I don’t see how this can do anything but degrade the signal.
Your example is non typical in that the split is near a zero crossing, and it still loses important info.
“Greg – the test signal is not a ramp, it’s the sum of three sines.”
What I said is: “Your test fn is basically a negative ramp repeating every 10 pts” , say ramp-like if you prefer. I also noted loss of resolution and loss of one of the three test frequencies. That would seem more important than whether is a ramp or ramp-like. You avoid addressing that.

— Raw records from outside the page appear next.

import Summits.NavierStokesRegularity.NavierStokesRegularity.Theorems.ExtremiserTransienceNearExtremalTransienceExtremiserLiouvilleConstantSpeedSlidePalinstrophyLimit
import Summits.NavierStokesRegularity.NavierStokesRegularity.Theorems.ExtremiserTransienceNearExtremalTransienceExtremiserLiouvilleConstantSpeedSlideKKT
import Summits.NavierStokesRegularity.NavierStokesRegularity.Theorems.ExtremiserTransienceNearExtremalTransienceExtremiserLiouvilleConstantSpeedHemisphere
import HarnessLib

/-!
# Crux `ExtremiserTransience.NearExtremalTransience` (stmt-NavierStokesRegularity-21883), line `extremiser_liouville`,
# stub K1b — **(INEQ)₀: THE SLIDE INEQUALITY** `S·J₁(−φ_g) ≤ κ⋆²M²(∫|Dω|²_F·a₁(−φ_g) + ∫‖ω‖²·ĉ₁)` (record §13, R5)

`--supports stmt-NavierStokesRegularity-21883` (helper).  Author: prover seat `ns-el-k1b` (g9).  Record:
`Cruxes/NearExtremalTransience/Lines/extremiser_liouville_k1b_slide.md` §0–§1, §11–§13.

THE RESULT (`slideInequality`).  Let `v` be a constant-speed extended extremiser (`‖v‖ ≡ M`, `C^∞`, divergence free,
`‖Dv‖ ≤ B`, `D¹v, D²v ∈ L²`, `|S| = κ⋆M√Z√W`) with axis-normalised far field `c = (0,0,c₂)`, `‖c‖ = M`, `V = v − c`,
and let `g` be a far LAYER PROFILE: `g ∈ C^∞`, `g, g′ ≥ 0`, `g…g‴` bounded, `g′ = g″ = g‴ = 0` off `[−T, T]`, the slab
`{|x₂| ≤ T}` square integrable for `V`, and `‖V‖² ≤ 2M²` on `{|x₂| ≤ T + h₀}` for some `h₀ > 0`.  Then the first
variation of the efficiency along the slide generator `φ_g = g∂₂V + g′V_h` satisfies
`S·J₁(−φ_g) ≤ κ⋆²M²·(∫|Dω|²_F · a₁(−φ_g) + ∫‖ω‖² · ĉ₁)`, where `J₁`, `a₁` are the stretching / enstrophy variations
and `ĉ₁` is the REGULARISED palinstrophy variation (only `D²V`; the `D³V`-looking part was handled by the discrete
product rule with its favourable-sign remainder dropped).  PROOF: `slideKKT` (p727196) for `ψ_h = −h⁻¹φ̂_h`, every
`0 < h ≤ h₀`; `J₁(ψ_h) → J₁(−φ_g)` (p729005), `a₁(ψ_h) → a₁(−φ_g)` (p728224), `c₁(ψ_h) ≤ RHS_h → ĉ₁`
(…SlidePalinstrophyLimit), and `∫‖ω‖² ≥ 0`; pass to the limit.
NEXT (record §13 R6–R9): evaluate `a₁(−φ_g)` (`slideEnstrophyLaw_jet`, p721994) and `ĉ₁` by the pointwise identities
(Z)/(S) of §11, absorb ⇒ (DEC); jet kill (p722085); flat (§10); closing.

WHAT THIS IS NOT: K1b is NOT proved; nothing here proves NS regularity. [folklore]
-/

noncomputable section

open Set Filter Topology MeasureTheory Metric Function InnerProductSpace
open scoped ENNReal NNReal Topology InnerProductSpace RealInnerProductSpace ContDiff
open Literature.Analysis.FluidPDE Literature.Analysis

namespace Summit.NavierStokesRegularity.NavierStokesRegularity.Theorems

-- the problem directory repeats the summit name (`NavierStokesRegularity/NavierStokesRegularity`)
set_option linter.dupNamespace false

namespace ExtremiserLiouville

open DepletionLadder.KStar

variable {v : EuclideanSpace ℝ (Fin 3) → EuclideanSpace ℝ (Fin 3)} {c : EuclideanSpace ℝ (Fin 3)} {g : ℝ → ℝ}

/-- **(INEQ)₀ — THE SLIDE INEQUALITY** (record §13, R5).  For a constant-speed extended extremiser `v` with
axis-normalised far field `c` and a far layer profile `g` (hypotheses of `slideKKT`, the far-field condition on a layer
thickened by some `h₀ > 0`): with `φ_g = g∂₂V + g′V_h` (`V = v − c`) and the regularised palinstrophy variation
`ĉ₁ = −½∫g′|Dω|²_F − ∫Σᵢ⟪∂ᵢω, (∂₂R)bᵢ⟫ + ∫Σᵢ⟪∂ᵢω, (DK₁bᵢ)e₀ − (DK₀bᵢ)e₁⟫` (`R = D(curl(gV)) − gDω`, `Kⱼ = ∂ⱼ(g′V₂)`),
**`S·J₁(−φ_g) ≤ κ⋆²M²·(∫|Dω|²_F · a₁(−φ_g) + ∫‖ω‖² · ĉ₁)`** — the limit `h → 0⁺` of `slideKKT` (`J₁`, `a₁` limits:
…SlideVariationLimit(J); `limsup c₁ ≤ ĉ₁`: …SlidePalinstrophyLimit).  Only `V, DV, D²V` enter. [folklore] -/
theorem slideInequality
    (hv : ContDiff ℝ ∞ v) (hdiv : VectorCalculus.IsDivFree v) {M B : ℝ} (hMpos : 0 < M)
    (hM : ∀ x, ‖v x‖ = M) (hB : ∀ x, ‖fderiv ℝ v x‖ ≤ B)
    (h1 : ∫⁻ x, ‖iteratedFDeriv ℝ 1 v x‖ₑ ^ 2 < ⊤) (h2 : ∫⁻ x, ‖iteratedFDeriv ℝ 2 v x‖ₑ ^ 2 < ⊤)
    (hatt : |∫ x, ⟪curl v x, fderiv ℝ v x (curl v x)⟫| = (sInf {κ : ℝ | (∀ (v : EuclideanSpace ℝ (Fin 3) → EuclideanSpace ℝ (Fin 3)) (M B : ℝ), ContDiff ℝ (⊤ : ℕ∞) v → Literature.Analysis.FluidPDE.VectorCalculus.IsDivFree v → (∀ x, ‖v x‖ ≤ M) → (∀ x, ‖fderiv ℝ v x‖ ≤ B) → (∫⁻ x, ‖iteratedFDeriv ℝ 0 v x‖ₑ ^ 2 < ⊤) → (∫⁻ x, ‖iteratedFDeriv ℝ 1 v x‖ₑ ^ 2 < ⊤) → (∫⁻ x, ‖iteratedFDeriv ℝ 2 v x‖ₑ ^ 2 < ⊤) → |∫ x, ⟪Literature.Analysis.FluidPDE.curl v x, fderiv ℝ v x (Literature.Analysis.FluidPDE.curl v x)⟫_ℝ| ≤ κ * M * Real.sqrt (∫ x, ‖Literature.Analysis.FluidPDE.curl v x‖ ^ 2) * Real.sqrt (∫ x, Literature.Analysis.FluidPDE.frobeniusNormSq (fderiv ℝ (Literature.Analysis.FluidPDE.curl v) x)))}) * M * Real.sqrt (∫ x, ‖curl v x‖ ^ 2) * Real.sqrt (∫ x, frobeniusNormSq (fderiv ℝ (curl v) x)))
    (hc0 : c 0 = 0) (hc1 : c 1 = 0) (hcM : ‖c‖ = M)
    (hg : ContDiff ℝ ∞ g) {T K0 K1 K2 K3 : ℝ}
    (hK0 : ∀ s, |g s| ≤ K0) (hK1 : ∀ s, |deriv g s| ≤ K1) (hK2 : ∀ s, |deriv (deriv g) s| ≤ K2)
    (hK3 : ∀ s, |deriv (deriv (deriv g)) s| ≤ K3)
    (hT1 : ∀ s, T < |s| → deriv g s = 0) (hT2 : ∀ s, T < |s| → deriv (deriv g) s = 0)
    (hT3 : ∀ s, T < |s| → deriv (deriv (deriv g)) s = 0)
    (hg0 : ∀ s, 0 ≤ g s) (hγ0 : ∀ s, 0 ≤ deriv g s)
    (hslab : Integrable (fun x => {x : EuclideanSpace ℝ (Fin 3) | |x 2| ≤ T}.indicator (fun x => ‖v x - c‖ ^ 2) x) volume)
    {h₀ : ℝ} (hh₀ : 0 < h₀) (hfar : ∀ x : EuclideanSpace ℝ (Fin 3), |x 2| ≤ T + h₀ → ‖v x - c‖ ^ 2 ≤ 2 * M ^ 2) :
    (∫ x, ⟪curl v x, fderiv ℝ v x (curl v x)⟫) *
        (∫ x, (⟪curl (fun y : EuclideanSpace ℝ (Fin 3) => -(g (y 2) • fderiv ℝ v y (EuclideanSpace.single (2 : Fin 3) (1 : ℝ)) + deriv g (y 2) • (v y - c - (v y - c) 2 • EuclideanSpace.single (2 : Fin 3) (1 : ℝ)))) x, fderiv ℝ v x (curl v x)⟫ + ⟪curl v x, fderiv ℝ (fun y : EuclideanSpace ℝ (Fin 3) => -(g (y 2) • fderiv ℝ v y (EuclideanSpace.single (2 : Fin 3) (1 : ℝ)) + deriv g (y 2) • (v y - c - (v y - c) 2 • EuclideanSpace.single (2 : Fin 3) (1 : ℝ)))) x (curl v x)⟫ + ⟪curl v x, fderiv ℝ v x (curl (fun y : EuclideanSpace ℝ (Fin 3) => -(g (y 2) • fderiv ℝ v y (EuclideanSpace.single (2 : Fin 3) (1 : ℝ)) + deriv g (y 2) • (v y - c - (v y - c) 2 • EuclideanSpace.single (2 : Fin 3) (1 : ℝ)))) x)⟫)) ≤
      (sInf {κ : ℝ | (∀ (v : EuclideanSpace ℝ (Fin 3) → EuclideanSpace ℝ (Fin 3)) (M B : ℝ), ContDiff ℝ (⊤ : ℕ∞) v → Literature.Analysis.FluidPDE.VectorCalculus.IsDivFree v → (∀ x, ‖v x‖ ≤ M) → (∀ x, ‖fderiv ℝ v x‖ ≤ B) → (∫⁻ x, ‖iteratedFDeriv ℝ 0 v x‖ₑ ^ 2 < ⊤) → (∫⁻ x, ‖iteratedFDeriv ℝ 1 v x‖ₑ ^ 2 < ⊤) → (∫⁻ x, ‖iteratedFDeriv ℝ 2 v x‖ₑ ^ 2 < ⊤) → |∫ x, ⟪Literature.Analysis.FluidPDE.curl v x, fderiv ℝ v x (Literature.Analysis.FluidPDE.curl v x)⟫_ℝ| ≤ κ * M * Real.sqrt (∫ x, ‖Literature.Analysis.FluidPDE.curl v x‖ ^ 2) * Real.sqrt (∫ x, Literature.Analysis.FluidPDE.frobeniusNormSq (fderiv ℝ (Literature.Analysis.FluidPDE.curl v) x)))}) ^ 2 * M ^ 2 *
        ((∫ x, frobeniusNormSq (fderiv ℝ (curl v) x)) * (∫ x, ⟪curl v x, curl (fun y : EuclideanSpace ℝ (Fin 3) => -(g (y 2) • fderiv ℝ v y (EuclideanSpace.single (2 : Fin 3) (1 : ℝ)) + deriv g (y 2) • (v y - c - (v y - c) 2 • EuclideanSpace.single (2 : Fin 3) (1 : ℝ)))) x⟫) +
          (∫ x, ‖curl v x‖ ^ 2) *
          (-((1 / 2) * ∫ x, deriv g (x 2) * frobeniusNormSq (fderiv ℝ (curl v) x)) -
          (∫ x, ∑ i : Fin 3, ⟪fderiv ℝ (curl v) x (EuclideanSpace.basisFun (Fin 3) ℝ i),
            (fderiv ℝ (fun y : EuclideanSpace ℝ (Fin 3) => fderiv ℝ (curl (fun z : EuclideanSpace ℝ (Fin 3) => g (z 2) • (v z - c))) y - g (y 2) • fderiv ℝ (curl v) y) x (EuclideanSpace.single (2 : Fin 3) (1 : ℝ))) (EuclideanSpace.basisFun (Fin 3) ℝ i)⟫) +
          ∫ x, ∑ i : Fin 3, ⟪fderiv ℝ (curl v) x (EuclideanSpace.basisFun (Fin 3) ℝ i),
            (fderiv ℝ (fun y : EuclideanSpace ℝ (Fin 3) => fderiv ℝ (fun z : EuclideanSpace ℝ (Fin 3) => deriv g (z 2) * (v z - c) 2) y (EuclideanSpace.single (1 : Fin 3) (1 : ℝ))) x (EuclideanSpace.basisFun (Fin 3) ℝ i)) • EuclideanSpace.single (0 : Fin 3) (1 : ℝ) -
              (fderiv ℝ (fun y : EuclideanSpace ℝ (Fin 3) => fderiv ℝ (fun z : EuclideanSpace ℝ (Fin 3) => deriv g (z 2) * (v z - c) 2) y (EuclideanSpace.single (0 : Fin 3) (1 : ℝ))) x (EuclideanSpace.basisFun (Fin 3) ℝ i)) • EuclideanSpace.single (1 : Fin 3) (1 : ℝ)⟫)) := by
  -- the residue field `V = v − c`
  have hVs : ContDiff ℝ ∞ (fun y => v y - c) := hv.sub contDiff_const
  have hv1 : ContDiff ℝ 1 v := hv.of_le (WithTop.coe_le_coe.mpr le_top)
  have hVk : ∀ k : ℕ, k ≠ 0 → (∫⁻ x, ‖iteratedFDeriv ℝ k v x‖ₑ ^ 2 < ⊤) →
      ∫⁻ x, ‖iteratedFDeriv ℝ k (fun y => v y - c) x‖ₑ ^ 2 < ⊤ := by
    intro k hk hkv
    have e : (fun x => ‖iteratedFDeriv ℝ k (fun y => v y - c) x‖ₑ ^ 2) = fun x => ‖iteratedFDeriv ℝ k v x‖ₑ ^ 2 := by
      funext x; rw [iteratedFDeriv_sub_const_of_ne hv c hk]
    rw [e]; exact hkv
  have hV1 := hVk 1 one_ne_zero h1
  have hV2 := hVk 2 two_ne_zero h2
  have hcurl : curl (fun y => v y - c) = curl v := curl_sub_const v c
  -- enstrophy is finite
  have hD1 : Integrable (fun x => ‖iteratedFDeriv ℝ 1 v x‖ ^ 2) (volume : Measure (EuclideanSpace ℝ (Fin 3))) :=
    integrable_sq_norm_of_lintegral (hv.continuous_iteratedFDeriv (WithTop.coe_le_coe.mpr le_top)) h1
  have mω : MemLp (curl v) 2 (volume : Measure (EuclideanSpace ℝ (Fin 3))) :=
    memLp_two_of_norm_le_mul (K := 4) (continuous_curl hv1) (hv.continuous_iteratedFDeriv (WithTop.coe_le_coe.mpr le_top))
      hD1 fun x => by
        have := norm_iteratedFDeriv_curl_le_four hv 0 x
        rwa [norm_iteratedFDeriv_zero] at this
  have hZ : Integrable (fun x => ‖curl v x‖ ^ 2) (volume : Measure (EuclideanSpace ℝ (Fin 3))) := integrable_sq_of_memLp_two mω
  -- the three limits and the palinstrophy bound, for the slide data `V = v − c`
  have LJ := tendsto_firstVar_stretching_slideQuotient (V := fun y => v y - c) hv1 hB hZ hVs hg hK0 hK1 hK2 hK3 hT1 hT2 hT3
    hV1 hV2 hslab
  have La := tendsto_firstVar_enstrophy_slideQuotient (V := fun y => v y - c) hv1 hZ hVs hg hK0 hK1 hK2 hK3 hT1 hT2 hT3
    hV1 hV2 hslab
  have Lc := tendsto_palinstrophy_slideQuotient_rhs (V := fun y => v y - c) hVs hg hK1 hK2 hK3 hT2 hT3 hV1 hV2 hslab
  have Hc := fun (h : ℝ) (hh : 0 < h) =>
    palinstrophy_slideQuotient_le' (V := fun y => v y - c) hVs hg hK0 hK1 hK2 hK3 hT2 hT3 hg0 hV1 hV2 hslab hh
  simp only [hcurl, fderiv_sub_const] at LJ La Lc Hc
  -- signs of the coefficients
  have hE : 0 ≤ ∫ x, ‖curl v x‖ ^ 2 := integral_nonneg fun x => sq_nonneg _
  have hκ : 0 ≤ (sInf {κ : ℝ | (∀ (v : EuclideanSpace ℝ (Fin 3) → EuclideanSpace ℝ (Fin 3)) (M B : ℝ), ContDiff ℝ (⊤ : ℕ∞) v → Literature.Analysis.FluidPDE.VectorCalculus.IsDivFree v → (∀ x, ‖v x‖ ≤ M) → (∀ x, ‖fderiv ℝ v x‖ ≤ B) → (∫⁻ x, ‖iteratedFDeriv ℝ 0 v x‖ₑ ^ 2 < ⊤) → (∫⁻ x, ‖iteratedFDeriv ℝ 1 v x‖ₑ ^ 2 < ⊤) → (∫⁻ x, ‖iteratedFDeriv ℝ 2 v x‖ₑ ^ 2 < ⊤) → |∫ x, ⟪Literature.Analysis.FluidPDE.curl v x, fderiv ℝ v x (Literature.Analysis.FluidPDE.curl v x)⟫_ℝ| ≤ κ * M * Real.sqrt (∫ x, ‖Literature.Analysis.FluidPDE.curl v x‖ ^ 2) * Real.sqrt (∫ x, Literature.Analysis.FluidPDE.frobeniusNormSq (fderiv ℝ (Literature.Analysis.FluidPDE.curl v) x)))}) ^ 2 * M ^ 2 := by positivity
  -- `0 < h < h₀` eventually
  have hev : ∀ᶠ h : ℝ in 𝓝[>] 0, 0 < h ∧ h < h₀ := by
    have h1' : ∀ᶠ h : ℝ in 𝓝[>] 0, h < h₀ := mem_nhdsWithin_of_mem_nhds (Iio_mem_nhds hh₀)
    exact (eventually_mem_nhdsWithin.and h1').mono fun h hh => ⟨hh.1, hh.2⟩
  refine le_of_tendsto_of_tendsto (LJ.const_mul _) (((La.const_mul _).add (Lc.const_mul _)).const_mul _) ?_
  filter_upwards [hev] with h hh
  obtain ⟨hpos, hlt⟩ := hh
  have hfar' : ∀ x : EuclideanSpace ℝ (Fin 3), |x 2| ≤ T + h → ‖v x - c‖ ^ 2 ≤ 2 * M ^ 2 :=
    fun x hx => hfar x (hx.trans (by linarith))
  have k := slideKKT hv hdiv hMpos hM hB h1 h2 hatt hc0 hc1 hcM hg hK0 hK1 hK2 hK3 hT1 hT2 hT3 hg0 hγ0 hslab hpos hfar'
  exact k.trans (mul_le_mul_of_nonneg_left (add_le_add le_rfl (mul_le_mul_of_nonneg_left (Hc h hpos) hE)) hκ)

end ExtremiserLiouville

end Summit.NavierStokesRegularity.NavierStokesRegularity.Theorems

end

I’d never heard of this idea before so thought it may be some technique I was unaware of. Having looked I don’t think I’ll be using it.
@Bernie.
You cannot add information to an FFT by padding a time series. When you pad with zeroes you can only add to the start, to the end, or a little of both (the FFT does not care because the time series has no start or end point, only frequency content). You cannot insert zeroes into a time series. It corrupts the real frequency content. The main reason for padding with zeroes that I am aware of is for the convenience of using the nlogn FFT that requires a power of two points. If you have a 484 point time series add enough zeroes to get to 512, for example. Also you may want FFTs from different time series to have the same number of points to compare the spectra for the same frequencies. One series with 3800 points is padded to 4096 and another with 5000 is truncated to 4096. You did not add any frequency content to the padded time series. You did possibly take away a little low frequency content by truncating, but not much.